Mapping of Zostera habitat in the sublittoral zone using underwater hyperspectral imaging and unmanned surface vehicle (MSc Thesis)
Seagrass meadows around the world are threatened by anthropogenic activity, causing habitat destruction and global warming. There is a need for better high-resolution mapping to increase monitoring abilities and fill knowledge gaps regarding these vulnerable shallow coastal ecosystems. In this study, an underwater hyperspectral imager (UHI) was deployed by an unmanned surface vehicle (USV) to map spatial and seasonal distribution of marine vegetation (seagrass and macroalgae) in a Zostera (eelgrass) habitat in Hopavågen, a semi-enclosed bay in Agdenes, Norway. The UHI enables species-specific identification based on characteristic pigment composition of the organism of interest (OOI), resulting in a spectral reflectance curve (i.e. optical signature) detected by the sensor, and obtained in each image pixel with spatial resolution of 1 cm2 and spectral resolution of 2.2 nm. Three transect lines from September, December and February were recorded with an altitude of ~1.6 m above the area of interest on the seafloor.

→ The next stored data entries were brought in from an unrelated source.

/-- **The `U(1)` LO member is continuous** (composite and running log-det), for ANY `layers`
packaged as in `exists_layers_u1WilsonFlowLO`. -/
theorem u1WilsonFlowLO_member_continuous (ε : ℝ) (sched : List (Fin d × X)) (layers : List ((GaugeConfig d L Circle ≃ᵐ GaugeConfig d L Circle) × (GaugeConfig d L Circle → ℝ)))
    (hmap :
      layers.map (fun Ly => ((Ly.1 : GaugeConfig d L Circle → GaugeConfig d L Circle), Ly.2)) = sched.map (fun s =>
        ((fun (V : GaugeConfig d L Circle) (e : Edge d L) => if e.2 = s.1 ∧ χ e.1 = s.2 then
          V e * Circle.exp (ε * ∑ ν ∈ Finset.univ.erase e.2,
            (((plaquetteHolonomy V (e.1 - Pi.single ν 1) e.2 ν : Circle) : ℂ).im -
              ((plaquetteHolonomy V e.1 e.2 ν : Circle) : ℂ).im)) else V e),
         fun V : GaugeConfig d L Circle => ∏ a : {e : Edge d L // e.2 = s.1 ∧ χ e.1 = s.2},
          (1 - ε * ∑ ν ∈ Finset.univ.erase a.1.2,
            (((plaquetteHolonomy V a.1.1 a.1.2 ν : Circle) : ℂ).re +
              ((plaquetteHolonomy V (a.1.1 - Pi.single ν 1) a.1.2 ν : Circle) : ℂ).re))))) :
    Continuous (⇑(layers.foldr (fun Ly (F : GaugeConfig d L Circle ≃ᵐ GaugeConfig d L Circle) => Ly.1.trans F) (MeasurableEquiv.refl (GaugeConfig d L Circle)))) ∧
    Continuous (layers.foldr (fun Ly K => fun v => Ly.2 v * K (Ly.1 v)) (fun _ => (1 : ℝ))) := by
  have key := continuous_of_layers_map_eq layers sched
    (fun s => (fun (V : GaugeConfig d L Circle) (e : Edge d L) => if e.2 = s.1 ∧ χ e.1 = s.2 then
          V e * Circle.exp (ε * ∑ ν ∈ Finset.univ.erase e.2,
            (((plaquetteHolonomy V (e.1 - Pi.single ν 1) e.2 ν : Circle) : ℂ).im -
              ((plaquetteHolonomy V e.1 e.2 ν : Circle) : ℂ).im)) else V e))
    (fun s => fun V : GaugeConfig d L Circle => ∏ a : {e : Edge d L // e.2 = s.1 ∧ χ e.1 = s.2},
          (1 - ε * ∑ ν ∈ Finset.univ.erase a.1.2,
            (((plaquetteHolonomy V a.1.1 a.1.2 ν : Circle) : ℂ).re +
              ((plaquetteHolonomy V (a.1.1 - Pi.single ν 1) a.1.2 ν : Circle) : ℂ).re)))
    hmap
    (fun s _ => continuous_u1WilsonFlowLOSubstepFun χ s.1 s.2 ε)
    (fun s _ => continuous_u1WilsonFlowLOJacobian χ s.1 s.2 ε)
  exact ⟨continuous_foldr_trans layers key.1, continuous_foldr_logDet layers key.1 key.2⟩

/-- **Hence `S̃ = S∘F − log J` of the `U(1)` LO member is continuous** for every continuous `S`
(positive booked densities, as `exists_layers_u1WilsonFlowLO` provides). -/
theorem u1WilsonFlowLO_member_ftAction_continuous (ε : ℝ) (sched : List (Fin d × X)) (layers : List ((GaugeConfig d L Circle ≃ᵐ GaugeConfig d L Circle) × (GaugeConfig d L Circle → ℝ)))
    (hmap :
      layers.map (fun Ly => ((Ly.1 : GaugeConfig d L Circle → GaugeConfig d L Circle), Ly.2)) = sched.map (fun s =>
        ((fun (V : GaugeConfig d L Circle) (e : Edge d L) => if e.2 = s.1 ∧ χ e.1 = s.2 then
          V e * Circle.exp (ε * ∑ ν ∈ Finset.univ.erase e.2,
            (((plaquetteHolonomy V (e.1 - Pi.single ν 1) e.2 ν : Circle) : ℂ).im -
              ((plaquetteHolonomy V e.1 e.2 ν : Circle) : ℂ).im)) else V e),
         fun V : GaugeConfig d L Circle => ∏ a : {e : Edge d L // e.2 = s.1 ∧ χ e.1 = s.2},
          (1 - ε * ∑ ν ∈ Finset.univ.erase a.1.2,
            (((plaquetteHolonomy V a.1.1 a.1.2 ν : Circle) : ℂ).re +
              ((plaquetteHolonomy V (a.1.1 - Pi.single ν 1) a.1.2 ν : Circle) : ℂ).re)))))
    (hpos : ∀ Ly ∈ layers, ∀ V, 0 < Ly.2 V) {S : GaugeConfig d L Circle → ℝ} (hS : Continuous S) :
    Continuous fun W : GaugeConfig d L Circle => S ((layers.foldr (fun Ly (F : GaugeConfig d L Circle ≃ᵐ GaugeConfig d L Circle) => Ly.1.trans F) (MeasurableEquiv.refl (GaugeConfig d L Circle))) W) - Real.log ((layers.foldr (fun Ly K => fun v => Ly.2 v * K (Ly.1 v)) (fun _ => (1 : ℝ))) W) := by
  obtain ⟨hF, hJ⟩ := u1WilsonFlowLO_member_continuous χ ε sched layers hmap
  exact (hS.comp hF).sub (Real.continuousOn_log.comp_continuous hJ fun W =>
    (foldr_logDet_pos layers hpos W).ne')

end Continuity

/-! ## Nothing left to assume: `S = β·S_W`, exact force, gauge transformations and translations -/

section Wilson

variable [NeZero L]

/-- **`U(1)` FT-HMC through the LO member with the EXACT gradient force of `β S_W∘F − log J` commutes
with EVERY gauge transformation — nothing left to assume** (proper colouring, `2(d−1)|ε| < 1`, any
schedule, any `β, c, κ, n, h`). -/
theorem u1_fthmc_wilsonFlowLO_wilson_exactForce_gaugeCovariant
    (hχ : ∀ (x : Site d L) (i : Fin d), χ (x.shift i) ≠ χ x) {ε : ℝ}
    (hε : |ε| * (2 * ((d - 1 : ℕ) : ℝ)) < 1) (sched : List (Fin d × X)) (β : ℝ) :
    ∃ layers : List ((GaugeConfig d L Circle ≃ᵐ GaugeConfig d L Circle) × (GaugeConfig d L Circle → ℝ)),
      layers.map (fun Ly => ((Ly.1 : GaugeConfig d L Circle → GaugeConfig d L Circle), Ly.2)) = sched.map (fun s =>
        ((fun (V : GaugeConfig d L Circle) (e : Edge d L) => if e.2 = s.1 ∧ χ e.1 = s.2 then
          V e * Circle.exp (ε * ∑ ν ∈ Finset.univ.erase e.2,
            (((plaquetteHolonomy V (e.1 - Pi.single ν 1) e.2 ν : Circle) : ℂ).im -
              ((plaquetteHolonomy V e.1 e.2 ν : Circle) : ℂ).im)) else V e),
         fun V : GaugeConfig d L Circle => ∏ a : {e : Edge d L // e.2 = s.1 ∧ χ e.1 = s.2},
          (1 - ε * ∑ ν ∈ Finset.univ.erase a.1.2,
            (((plaquetteHolonomy V a.1.1 a.1.2 ν : Circle) : ℂ).re +
              ((plaquetteHolonomy V (a.1.1 - Pi.single ν 1) a.1.2 ν : Circle) : ℂ).re)))) ∧
      (Continuous fun W : GaugeConfig d L Circle => β * wilsonAction u1Rep ((layers.foldr (fun Ly (F : GaugeConfig d L Circle ≃ᵐ GaugeConfig d L Circle) => Ly.1.trans F) (MeasurableEquiv.refl (GaugeConfig d L Circle))) W) - Real.log ((layers.foldr (fun Ly K => fun v => Ly.2 v * K (Ly.1 v)) (fun _ => (1 : ℝ))) W)) ∧
      ∀ (h : Site d L → Circle)
        (hSc : Continuous fun W : GaugeConfig d L Circle => β * wilsonAction u1Rep ((layers.foldr (fun Ly (F : GaugeConfig d L Circle ≃ᵐ GaugeConfig d L Circle) => Ly.1.trans F) (MeasurableEquiv.refl (GaugeConfig d L Circle))) W) - Real.log ((layers.foldr (fun Ly K => fun v => Ly.2 v * K (Ly.1 v)) (fun _ => (1 : ℝ))) W)) (c κ : ℝ) (n : ℕ),
    conjKernel
      (conjKernel
        (refreshUpdate
          (involMH
            (⇑((flip : Equiv.Perm (GaugeConfig d L Circle × (Edge d L → ℝ))) *
                leapfrog (mulDrift (fun p : Edge d L → ℝ => fun i : Edge d L => Circle.exp (c * p i))) (fun V : GaugeConfig d L Circle => (fun i : Edge d L => κ * fderiv ℝ (fun p : (Edge d L → ℝ) => (fun W : GaugeConfig d L Circle => β * wilsonAction u1Rep ((layers.foldr (fun Ly (F : GaugeConfig d L Circle ≃ᵐ GaugeConfig d L Circle) => Ly.1.trans F) (MeasurableEquiv.refl (GaugeConfig d L Circle))) W) - Real.log ((layers.foldr (fun Ly K => fun v => Ly.2 v * K (Ly.1 v)) (fun _ => (1 : ℝ))) W)) ((fun i : Edge d L => Circle.exp (c * p i)) * V)) 0 (Pi.single i 1))) ^ n))
            (measurable_flip_leapfrog_pow (measurable_mulDrift (measurable_circleDrift c)) (measurable_u1ExactForce hSc c κ) n)
            fun z : GaugeConfig d L Circle × (Edge d L → ℝ) =>
              (β * wilsonAction u1Rep ((layers.foldr (fun Ly (F : GaugeConfig d L Circle ≃ᵐ GaugeConfig d L Circle) => Ly.1.trans F) (MeasurableEquiv.refl (GaugeConfig d L Circle))) z.1) - Real.log ((layers.foldr (fun Ly K => fun v => Ly.2 v * K (Ly.1 v)) (fun _ => (1 : ℝ))) z.1)) + ∑ i, z.2 i ^ 2 / 2)
          ((((volume : Measure (Edge d L → ℝ)).withDensity
                  fun p => ENNReal.ofReal (Real.exp (-(∑ i, p i ^ 2 / 2)))) Set.univ)⁻¹ •
              (volume : Measure (Edge d L → ℝ)).withDensity
                fun p => ENNReal.ofReal (Real.exp (-(∑ i, p i ^ 2 / 2)))))
        (layers.foldr (fun Ly (F : GaugeConfig d L Circle ≃ᵐ GaugeConfig d L Circle) => Ly.1.trans F) (MeasurableEquiv.refl (GaugeConfig d L Circle))))
      (Elitzur.gaugeTransformMEquiv h) =
      (conjKernel
        (refreshUpdate
          (involMH
            (⇑((flip : Equiv.Perm (GaugeConfig d L Circle × (Edge d L → ℝ))) *
                leapfrog (mulDrift (fun p : Edge d L → ℝ => fun i : Edge d L => Circle.exp (c * p i))) (fun V : GaugeConfig d L Circle => (fun i : Edge d L => κ * fderiv ℝ (fun p : (Edge d L → ℝ) => (fun W : GaugeConfig d L Circle => β * wilsonAction u1Rep ((layers.foldr (fun Ly (F : GaugeConfig d L Circle ≃ᵐ GaugeConfig d L Circle) => Ly.1.trans F) (MeasurableEquiv.refl (GaugeConfig d L Circle))) W) - Real.log ((layers.foldr (fun Ly K => fun v => Ly.2 v * K (Ly.1 v)) (fun _ => (1 : ℝ))) W)) ((fun i : Edge d L => Circle.exp (c * p i)) * V)) 0 (Pi.single i 1))) ^ n))
            (measurable_flip_leapfrog_pow (measurable_mulDrift (measurable_circleDrift c)) (measurable_u1ExactForce hSc c κ) n)
            fun z : GaugeConfig d L Circle × (Edge d L → ℝ) =>
              (β * wilsonAction u1Rep ((layers.foldr (fun Ly (F : GaugeConfig d L Circle ≃ᵐ GaugeConfig d L Circle) => Ly.1.trans F) (MeasurableEquiv.refl (GaugeConfig d L Circle))) z.1) - Real.log ((layers.foldr (fun Ly K => fun v => Ly.2 v * K (Ly.1 v)) (fun _ => (1 : ℝ))) z.1)) + ∑ i, z.2 i ^ 2 / 2)
          ((((volume : Measure (Edge d L → ℝ)).withDensity
                  fun p => ENNReal.ofReal (Real.exp (-(∑ i, p i ^ 2 / 2)))) Set.univ)⁻¹ •
              (volume : Measure (Edge d L → ℝ)).withDensity
                fun p => ENNReal.ofReal (Real.exp (-(∑ i, p i ^ 2 / 2)))))
        (layers.foldr (fun Ly (F : GaugeConfig d L Circle ≃ᵐ GaugeConfig d L Circle) => Ly.1.trans F) (MeasurableEquiv.refl (GaugeConfig d L Circle)))) := by
  obtain ⟨layers, hmap, hpos, hmeas, -⟩ := exists_layers_u1WilsonFlowLO χ hχ hε sched
  have hgauge := u1WilsonFlowLO_member_gauge χ ε sched layers hmap
  have hSc0 : Continuous fun U : GaugeConfig d L Circle => β * wilsonAction u1Rep U :=
    continuous_const.mul (Elitzur.continuous_wilsonAction _ continuous_u1Rep)
  have hSi : IsGaugeInvariant fun U : GaugeConfig d L Circle => β * wilsonAction u1Rep U :=
    fun g U => by simp only [wilsonAction_gaugeTransform]
  refine ⟨layers, hmap, u1WilsonFlowLO_member_ftAction_continuous χ ε sched layers hmap hpos hSc0, ?_⟩
  intro h hSW c κ n
  exact u1_fthmc_exactForce_conjKernel_gaugeTransform h _ hgauge.1 (measurable_foldr_logDet layers hmeas)
    hgauge.2 hSc0.measurable hSi hSW c κ n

After the georeferencing, radiometric processing and radiance conversion of the UHI data, the marine vegetation was identified using the supervised classification algorithm Support Vector Machine (SVM) in order to create distribution maps and estimate percent areal coverage of the OOIs. Additionally, the SVM-classifier was compared to Band Ratio and Decision Tree classifications. The efficiency and reliability of this mapping technique were assessed by looking at the classification accuracy, time use and the ability to revisit the same location. Since turf algae (filamentous epiphytic algae) is a major threat to seagrass health and grows rapidly due to eutrophication, the study also investigated the potential for detection and quantification of turf algae growth, but further work is needed to separate specific brown macroalgae species with confidence.
The SVM classification successfully separated seagrass from macroalgae, but performed differently according to the pre-processing and quality of the UHI data. Downwelling spectral irradiance and inherent optical properties of the seawater play an essential role in the signal-to-noise ratio, influencing correct classification. Thus, the Band Ratio classification is considered to be the most reliable and time efficient classifier for seagrass mapping in different seasons, under the conditions outlined by this thesis, using the characteristic reflectance maximum at 550 nm and reflectance minimum at 665 nm to extract information of the distribution of photosynthesizing biomass absorbing wavelengths corresponding to Chlorophyll a and b. However, withered seagrass was found to have a similar optical signature as brown algae, and this must be kept in mind when interpreting the classification results. Turf algae of small sizes were also difficult to classify with confidence.
By demonstrating USV-based UHI mapping, the study is a contribution to establish and validate different methods for acquiring and translating UHI data into ecologically important information, which can be applied to seagrass research and aid ecosystem management and conservation in the upcoming years.